Do you or your spouse own a business? Do you have several sources of income (i.e. rental income, side business, full-time job)? Let them know that and explain how much hard work it took to get to where you are in life.

You’ll be setting a great example for them to follow. If they know mom and dad are entrepreneurs, they might be more inclined to go down that path. Always seek to make these kinds of interactions learning experiences for your kids. They might be interested in the work you do, and there’s no reason to hide it from them.

If you want to avoid your child feeling entitled (or as though they should expect an inheritance), show them how hard you work. If you can take your child to work someday, or show them a little bit of what you do at home; you’ll be giving them valuable knowledge. Most kids aren’t aware how hard they’ll be expected to work once they graduate from school. This will give them a better appreciation of what goes into earning an income.

Additionally, if you’ve earned most of your wealth through investments, then be sure to pass that knowledge down to your children.

You can start with the basic concepts of investing early, especially if you’ve opened a 529 Plan or IRA for them. Give them the necessary guidance and knowledge to choose their investments, and get into the more complex concepts down the road. This is one of the best gifts you can give your children, as it ensures they can grow their own wealth in adulthood.

Don’t Say You Can’t Afford Something When You Can

These can be toxic words, and you might not even realize it.

I’ve been guilty of saying this phrase in the past, and it came from hearing my parents say it when I was a kid. I recently came to the conclusion that it’s a limiting phrase. There are better things you can say that are much more empowering.

What you can say instead: When you tell your children “no,” explain why in a way that makes sense to them. “No, we’re saving up for that trip, remember?” “No, not this time – we need to save for a car right now so we can keep picking you up after baseball practice.”

Tying it to something your children can relate to makes it easier for them to process. This is another reason why you should involve your children in the family’s finances.

For example, if you budget, let them in on it.
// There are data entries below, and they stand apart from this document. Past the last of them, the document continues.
variable {n k : ℕ} {M : Type u} [TopologicalSpace M] [ChartedSpace (EuclideanHalfSpace (n + 1)) M]
  [IsManifold (𝓡∂ (n + 1)) ∞ M]
  {M' : Type v} [TopologicalSpace M'] [ChartedSpace (EuclideanHalfSpace (n + 1)) M']
  [IsManifold (𝓡∂ (n + 1)) ∞ M']
  {M'' : Type w} [TopologicalSpace M''] [ChartedSpace (EuclideanHalfSpace (n + 1)) M'']
  [IsManifold (𝓡∂ (n + 1)) ∞ M'']

omit [IsManifold (𝓡∂ (n + 1)) ∞ M] [IsManifold (𝓡∂ (n + 1)) ∞ M'] in
/-- Two attaching maps with the same underlying map `T → M` are equal. [folklore] -/
@[ext] theorem ext {h h' : HandleAttachingMap n k M} (e : h.toFun = h'.toFun) : h = h' := by
  cases h; cases h'; cases e; rfl

/-- **Transport of an attaching map along a diffeomorphism**: for Kosinski's `h̄ : T → M` and a
diffeomorphism `G : M ≅ M'` of manifolds with boundary, `G ∘ h̄ : T → M'` is again an attaching
map — a `C^∞` embedding (`Manifold.IsSmoothEmbedding.diffeomorph_comp`) with open range, sending
`T ∩ ∂Dᵐ` into `∂M'` because diffeomorphisms preserve boundary points
(`Diffeomorph.image_boundary`).  With `G = G₁` the end of an ambient diffeotopy this is the
attaching map "along the isotoped sphere" of Kosinski VIII, proof of (1.2).
[cite: Kosinski1993, VI §6 and VIII proof of (1.2)] -/
def transport (h : HandleAttachingMap n k M) (G : M ≃ₘ⟮𝓡∂ (n + 1), 𝓡∂ (n + 1)⟯ M') :
    HandleAttachingMap n k M' where
  toFun := G ∘ h.toFun
  isSmoothEmbedding := h.isSmoothEmbedding.diffeomorph_comp G
  isOpen_range := by
    rw [range_comp]
    exact G.toHomeomorph.isOpenMap _ h.isOpen_range
  isBoundaryPoint y hy := by
    have hb : h.toFun y ∈ (𝓡∂ (n + 1)).boundary M := h.isBoundaryPoint y hy
    have himg : G (h.toFun y) ∈ G '' (𝓡∂ (n + 1)).boundary M := mem_image_of_mem _ hb
    rw [Diffeomorph.image_boundary (by simp) G] at himg
    exact himg
/-! ## §2 The named fact: the structure is inhabited for every `η`-frame (Thm. 6.2 + 6.3 + 7.3 i) +
Cor. 7.2, with Thm. 5.1 / Remark 5.3 i)) -/

/-- **Kobayashi 2003, Thm. 6.2 (6.13)/(6.15) + Thm. 6.3 + Thm. 7.3 i) (7.21) + Cor. 7.2, at THE
quadratic character `η = ω^{(p−1)/2}`, on pinned objects.** For the frame of the sibling facts — `p`
odd, `K₀ = ℚ(μ_p)`, `η : Γ_ℚ →* ℤˣ` trivial on `Gal(ℚ̄/K₀)` and `≠ 1`, `V/ℚ` globally minimal with good
reduction at `p` and `a_p(V) = 0`, newform `f` of `V`, period ratio `ϖ` of the parity of `η`, cyclotomic
`κ` with topological generator `γ ∈ Gal(ℚ̄/K₀)` matching the cyclotomic variable — and for every model
`W/ℚ` of the quadratic twist of `V` by `p* = (−1)^{⌊p/2⌋}p` (`C • W.quadraticTwist p* = V` for some
variable change `C`; `T_pW = T_pV ⊗ η`; the structure fact `ContinuousSMul ℤ_[p] (T_pW)` is an instance
BINDER, discharged by `TateModule.continuousSMul_padicInt`), every pinned Iwasawa-cohomology datum
`I : Kato2004.IwasawaH1Data W p κ γ` («`𝐇¹(T_pV)^η`») and every pinned dual fine Selmer datum
`FB : W.FineSelmerDualData κ γ` («`X⁰(V/K_∞)^η`»): `EtaColemanPoitouTateData p K₀ η V f ϖ κ γ W I FB`
is inhabited — there are `z ∈ 𝐇¹`, injective `Λ`-linear `Col^± ∘ loc : 𝐇¹ → Λ` (through (6.13),
resp. (6.15) and `I^η = XΛ^η ≃ Λ^η`) with `(Col⁺∘loc)(z)` a plus function `L_p⁺(V, η, X)` and
`X · (X⁻¹Col⁻∘loc)(z)` a minus function `L_p⁻(V, η, X)` (Thm. 6.3), the `η`-components of (7.21)
`𝐇¹ → Λ → X^±(V/K_∞)^η → X⁰ → 0` exact for every dual datum of `Sel^±(V/K_∞)^η`, and `X⁰` torsion
(Cor. 7.2). Printed hypotheses: Thm. 7.3 i) uses Thm. 5.1 iii) (`𝐇¹(T)` free of rank one if `T/pT` is
irreducible), satisfied for supersingular `p` (Remark 5.3 i)); no image hypothesis remains. READING
FLAGS (module docstring): `Kob03-eta-twist-currency` (ends read on `W = V ⊗ η`: `𝐇¹(T_pV)^η =
𝐇¹_Γ(T_pW)`, `X⁰(V/K_∞)^η = X⁰(W/ℚ_∞)`, prime-to-`p` descent not formalised), `Kob03-721-eta-maps-
existential`, `Kob03-Thm74-eta-by-eta`, `Kob03-Lpm-eta-upto-unit`; `z` existential (weaker than
print). Consequence (kernel, Summits-side): `thm74proof_etaExactSequences`, `thm74_etaEvenMC_iff_etaOddMC`.
Named fact; nothing asserted; no `_holds` (Coleman maps via Honda theory §8, Kato's Euler system and
explicit reciprocity law, Poitou–Tate along the tower: none of it is in Mathlib).
[cite: Kobayashi2003, Thm. 6.2 (6.13)–(6.15) and Thm. 6.3 (p. 11), Thm. 7.3 i) (7.21) and Cor. 7.2 (p. 13), Prop. 7.1 (p. 12), Thm. 5.1 and Remark 5.3 i) (pp. 9–10), §6 p. 11 (I = XΛ), Thm. 3.2 and (3.4)–(3.7) (p. 7), §3 (p. 5), §4 (p. 8)]
[cite: Kato2004Asterisque, §12.2 (p. 220), Thm. 12.4 (p. 221)]
[cite: GreenbergLNM1716, §3 (prime-to-p descent of Selmer groups; reading)] -/
def thm62_63_73_etaColemanPoitouTate : Prop :=
  ∀ (p : ℕ) [Fact p.Prime] (K₀ : Type) [Field K₀] [NumberField K₀] [IsCyclotomicExtension {p} ℚ K₀]
    [(galRange (K := ℚ) K₀).Normal] (η : absoluteGaloisGroup ℚ →* ℤˣ),
    (∀ σ ∈ galRange (K := ℚ) K₀, η σ = 1) → η ≠ 1 →
  ∀ (V : WeierstrassCurve ℚ) [V.IsElliptic] [V.IsGloballyMinimal] {N : ℕ} [NeZero N]
    {f : CuspForm (Gamma0 N) 2},
    p ≠ 2 → V.HasGoodReductionAtPrime p → V.frobeniusTrace p = 0 → IsNewformOf V f →
  ∀ (ϖ : ℚ), (if Even (p / 2) then (ϖ : ℝ) * V.realPeriodRat = plusPeriod f
      else (ϖ : ℝ) * V.imaginaryPeriodRat = minusPeriod f) →
  ∀ (κ : ZpExtension ℚ p) (γ : absoluteGaloisGroup ℚ),
    κ.IsCyclotomic → κ.IsTopGenerator γ → γ ∈ galRange (K := ℚ) K₀ → IsCyclotomicVariable p γ →
  ∀ (W : WeierstrassCurve ℚ) [W.IsElliptic] [ContinuousSMul ℤ_[p] (W.tateModule p)]
    (C : VariableChange ℚ), C • W.quadraticTwist ((-1) ^ (p / 2) * p) = V →
  ∀ (I : Kato2004.IwasawaH1Data W p κ γ) (FB : W.FineSelmerDualData κ γ),
    Nonempty (EtaColemanPoitouTateData p K₀ η V f ϖ κ γ W I FB)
Explain what the purpose of budgeting is, and why you’re tracking your spending. Like investing, this is a crucial money management skill they should learn early on. It will serve them well when they move out on their own someday.

Including your kids in budgeting will also help them learn how to prioritize. Does your family enjoy going out to eat together? More than going on vacation? The next time your kids ask to take a trip to a restaurant, you can remind them it’s not in the budget because you’re saving money toward your vacation.

Lastly, if you’re part of the 70% of parents who give an allowance, according to the survey, set expectations and let your children pay for their own things when it comes to toys and games. Help them budget their purchases and sit with them while they create a list of things they want.

Takeaway

At the end of the day, lying to children about money isn’t benefiting anyone. Children know when something’s off, and they’ll start worrying. It’s best to let them know something, even if it’s not the entire story.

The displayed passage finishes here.